Chris Badgett: That’s awesome. So there’s all these layers of problems, so it’s training volunteers, who are then put in situations where there might be problems or challenges they need to overcome. And then, what problem are you trying to solve specifically with technology? You could do in-person volunteer training, right? Why did you build TrainedUp-
Scott Magdalein: You could if you want to, Chris. Actually, churches for decades have done in-person volunteer training. Volunteer training itself is not really anything new in churches. There’s some common problems that we’re trying to help them overcome, which is low attendance at volunteer training meetings. And so since you have low attendance, you typically, churches that really care about it, tend to increase the frequency of meetings to get everybody there, but then you’ve got a calendar stacked full of volunteer training meetings you have to go to, which nobody wants to go to a training meeting.
And then the church tries to make it fun, they try to have food, and it starts to get expensive, and still you don’t get a lot of attendance at volunteer training meetings. And then even with that, you don’t know who was there and wasn’t there, who was paying attention, who got a phone call and missed something critical. So not only is it difficult to get a full coverage of training for all your volunteers, especially as your church grows, but also the accountability level of knowing who’s trained and who’s not trained and who understands the really core principles that they need to know.
Chris Badgett: That’s incredible. That’s incredible. I just love how specific and niche down your topic here and your platform and design of it all is for, and the content itself. That’s wonderful.
Well, let’s talk a little bit, go ahead? You have another point?

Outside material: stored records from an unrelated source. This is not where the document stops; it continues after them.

/-- **Comparison (10)**: `|A_m(x) - A_m(y)| ≤ (∑|p|) · D(n,m) · |x - y|` for `|x|, |y| ≤ T`,
`T ≥ 1` (in the book `x = τ`, `y = α`: "`|ω₁^{-m}Φ_m(¼) - A_m| < exp(-k^{3/2+16δ})`").
[cite: Masser1975, §1.3 (proof of Lemma 1.8, eq. (10))] -/
theorem norm_Aval_sub_le (S : TSetup) (n m : ℕ) (p : ℕ → ℕ → ℂ) {x y : ℂ} {T : ℝ} (hT : 1 ≤ T)
    (hx : ‖x‖ ≤ T) (hy : ‖y‖ ≤ T) :
    ‖Aval S.L n p m x - Aval S.L n p m y‖ ≤ coeffSum n p * Dcomp S T n m * ‖x - y‖ := by
  have hM := S.G.one_le_M
  have hM0 : 0 ≤ S.G.M := zero_le_one.trans hM
  set N : ℝ := 7 * ((2 * n + m + 1 : ℕ) : ℝ) with hN
  have hN1 : 1 ≤ N := by
    rw [hN]
    have : (1 : ℝ) ≤ ((2 * n + m + 1 : ℕ) : ℝ) := by exact_mod_cast (by omega : 1 ≤ 2 * n + m + 1)
    linarith
  have hN0 : 0 ≤ N := zero_le_one.trans hN1
  have hT0 : 0 ≤ T := zero_le_one.trans hT
  have hNM0 : 0 ≤ N ^ m * S.G.M ^ (n + m) := mul_nonneg (pow_nonneg hN0 _) (pow_nonneg hM0 _)
  -- bounds for the values `U₁(a), U₂(a)`
  have hU1 : ∀ {i μ : ℕ}, i ≤ n → μ ≤ m → ‖φx S.L (U₁ i μ)‖ ≤ N ^ m * S.G.M ^ (n + m) := by
    intro i μ hi hμ
    refine (norm_φx_U₁_le S i μ).trans ?_
    have hb : 7 * ((i : ℝ) + μ) ≤ N := by
      rw [hN]; push_cast
      have : (i : ℝ) + μ ≤ 2 * n + m + 1 := by exact_mod_cast (by omega : i + μ ≤ 2 * n + m + 1)
      linarith
    exact mul_le_mul ((pow_le_pow_left₀ (by positivity) hb μ).trans (pow_le_pow_right₀ hN1 hμ))
      (pow_le_pow_right₀ hM (by omega)) (pow_nonneg hM0 _) (pow_nonneg hN0 _)
  have hU2 : ∀ {j c : ℕ}, j ≤ n → c ≤ m → ‖φx S.L (U₂ j c)‖ ≤ N ^ m * S.G.M ^ (n + m) := by
    intro j c hj hc
    refine (norm_φx_U₂_le S j c).trans ?_
    have hb : 7 * ((j : ℝ) + c) ≤ N := by
      rw [hN]; push_cast
      have : (j : ℝ) + c ≤ 2 * n + m + 1 := by exact_mod_cast (by omega : j + c ≤ 2 * n + m + 1)
      linarith
    exact mul_le_mul ((pow_le_pow_left₀ (by positivity) hb c).trans (pow_le_pow_right₀ hN1 hc))
      (pow_le_pow_right₀ hM (by omega)) (pow_nonneg hM0 _) (pow_nonneg hN0 _)
  -- termwise bound
  have hterm : ∀ {i j : ℕ}, i ≤ n → j ≤ n → ∀ μ ∈ Finset.range (m + 1),
      ‖(m.choose μ : ℂ) * x ^ (m - μ) * (φx S.L (U₁ i μ) * φx S.L (U₂ j (m - μ))) -
        (m.choose μ : ℂ) * y ^ (m - μ) * (φx S.L (U₁ i μ) * φx S.L (U₂ j (m - μ)))‖ ≤
        2 ^ m * (m * T ^ m * ‖x - y‖) * (N ^ m * S.G.M ^ (n + m)) ^ 2 := by
    intro i j hi hj μ hμ
    have hμ' : μ ≤ m := Nat.lt_succ_iff.mp (Finset.mem_range.mp hμ)
    have hfac : (m.choose μ : ℂ) * x ^ (m - μ) * (φx S.L (U₁ i μ) * φx S.L (U₂ j (m - μ))) -
        (m.choose μ : ℂ) * y ^ (m - μ) * (φx S.L (U₁ i μ) * φx S.L (U₂ j (m - μ))) =
        (m.choose μ : ℂ) * (x ^ (m - μ) - y ^ (m - μ)) *
          (φx S.L (U₁ i μ) * φx S.L (U₂ j (m - μ))) := by ring
    rw [hfac, norm_mul, norm_mul, Complex.norm_natCast]
    have hchoose : (m.choose μ : ℝ) ≤ 2 ^ m := by exact_mod_cast Nat.choose_le_two_pow m μ
    have hpow : ‖x ^ (m - μ) - y ^ (m - μ)‖ ≤ m * T ^ m * ‖x - y‖ := by
      refine (norm_pow_sub_pow_le hT hx hy (m - μ)).trans ?_
      have h1 : ((m - μ : ℕ) : ℝ) ≤ m := by exact_mod_cast Nat.sub_le m μ
      have h2 : T ^ (m - μ) ≤ T ^ m := pow_le_pow_right₀ hT (Nat.sub_le m μ)
      have h3 : 0 ≤ ‖x - y‖ := norm_nonneg _
      exact mul_le_mul (mul_le_mul h1 h2 (pow_nonneg hT0 _) (Nat.cast_nonneg m)) le_rfl h3
        (mul_nonneg (Nat.cast_nonneg m) (pow_nonneg hT0 m))
    have hUU : ‖φx S.L (U₁ i μ) * φx S.L (U₂ j (m - μ))‖ ≤ (N ^ m * S.G.M ^ (n + m)) ^ 2 := by
      rw [norm_mul, sq]
      exact mul_le_mul (hU1 hi hμ') (hU2 hj (Nat.sub_le m μ)) (norm_nonneg _) hNM0
    have h0a : 0 ≤ ‖x ^ (m - μ) - y ^ (m - μ)‖ := norm_nonneg _
    have h0b : 0 ≤ ‖φx S.L (U₁ i μ) * φx S.L (U₂ j (m - μ))‖ := norm_nonneg _
    have hmT : 0 ≤ (m : ℝ) * T ^ m * ‖x - y‖ :=
      mul_nonneg (mul_nonneg (Nat.cast_nonneg m) (pow_nonneg hT0 m)) (norm_nonneg _)
    exact mul_le_mul (mul_le_mul hchoose hpow h0a (by positivity)) hUU h0b
      (mul_nonneg (by positivity) hmT)
  -- the inner difference
  have hinner : ∀ {i j : ℕ}, i ≤ n → j ≤ n →
      ‖(∑ μ ∈ Finset.range (m + 1), (m.choose μ : ℂ) * x ^ (m - μ) *
          (φx S.L (U₁ i μ) * φx S.L (U₂ j (m - μ)))) -
        ∑ μ ∈ Finset.range (m + 1), (m.choose μ : ℂ) * y ^ (m - μ) *
          (φx S.L (U₁ i μ) * φx S.L (U₂ j (m - μ)))‖ ≤ Dcomp S T n m * ‖x - y‖ := by
    intro i j hi hj
    rw [← Finset.sum_sub_distrib]
    refine (norm_sum_le _ _).trans ((Finset.sum_le_sum (hterm hi hj)).trans (le_of_eq ?_))
    rw [Finset.sum_const, Finset.card_range, nsmul_eq_mul, Dcomp, hN]
    push_cast
    ring
  -- assemble
  unfold Aval
  rw [← Finset.sum_sub_distrib]
  refine (norm_sum_le _ _).trans ?_
  have hrow : ∀ i ∈ Finset.range (n + 1),
      ‖(∑ j ∈ Finset.range (n + 1), p i j * ∑ μ ∈ Finset.range (m + 1), (m.choose μ : ℂ) *
          x ^ (m - μ) * (φx S.L (U₁ i μ) * φx S.L (U₂ j (m - μ)))) -
        ∑ j ∈ Finset.range (n + 1), p i j * ∑ μ ∈ Finset.range (m + 1), (m.choose μ : ℂ) *
          y ^ (m - μ) * (φx S.L (U₁ i μ) * φx S.L (U₂ j (m - μ)))‖ ≤
        ∑ j ∈ Finset.range (n + 1), ‖p i j‖ * (Dcomp S T n m * ‖x - y‖) := by
    intro i hi
    have hi' : i ≤ n := Nat.lt_succ_iff.mp (Finset.mem_range.mp hi)
    rw [← Finset.sum_sub_distrib]
    refine (norm_sum_le _ _).trans (Finset.sum_le_sum fun j hj => ?_)
    have hj' : j ≤ n := Nat.lt_succ_iff.mp (Finset.mem_range.mp hj)
    rw [← mul_sub, norm_mul]
    exact mul_le_mul_of_nonneg_left (hinner hi' hj') (norm_nonneg _)
  refine (Finset.sum_le_sum hrow).trans (le_of_eq ?_)
  rw [coeffSum, Finset.sum_mul, Finset.sum_mul]
  refine Finset.sum_congr rfl fun i _ => ?_
  rw [Finset.sum_mul, Finset.sum_mul]
  exact Finset.sum_congr rfl fun j _ => by ring

end Literature.NumberTheory.Transcendental.Masser1975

Scott Magdalein: [inaudible 00:07:35] the concept of, so a lot of the teaching space and the learning space, it’s a lot of an individual entrepreneur creating content or creating training for an end user to train that person. So me, I might create a course and sell it to a learner. So that’s good, there’s a ton of that, that’s needed. There’s a huge niche that’s not being served, and really, this is the niche we’re serving. We’re specifically [inaudible 00:07:58] church space, that is training the people inside of organizations and on selling that training, to make training within that organization easier. So there’s a whole niche. We’ve debated internally about which niche do we really want to focus on, we feel passionate about churches and church volunteer training, it’s something that me and my team, we love and we care about deeply.
But there’s even just in volunteer training, there’s a whole space of non-profit volunteer training that’s completely underserved. Not just with a platform for it, from a technical perspective, but also from a content perspective, being able to give organizations like Habitat for Humanity or Make a Wish, or anything that might, any soup kitchen in any city in America where there’s training that needs to happen before they show up, for quality reasons, make sure that the volunteers are doing a good job, but also for liability reasons. So volunteer training is a much bigger problem to solve, and it can be solved from a teaching entrepreneurial perspective outside of the church realm.
And then of course there’s the whole training and teaching inside of companies, employee training. That’s being solved by some large enterprise-focused companies. But there’s a huge space with an opportunity to be able to teach basic skills to employees inside of small businesses that’s just not being served well by other companies that are out there.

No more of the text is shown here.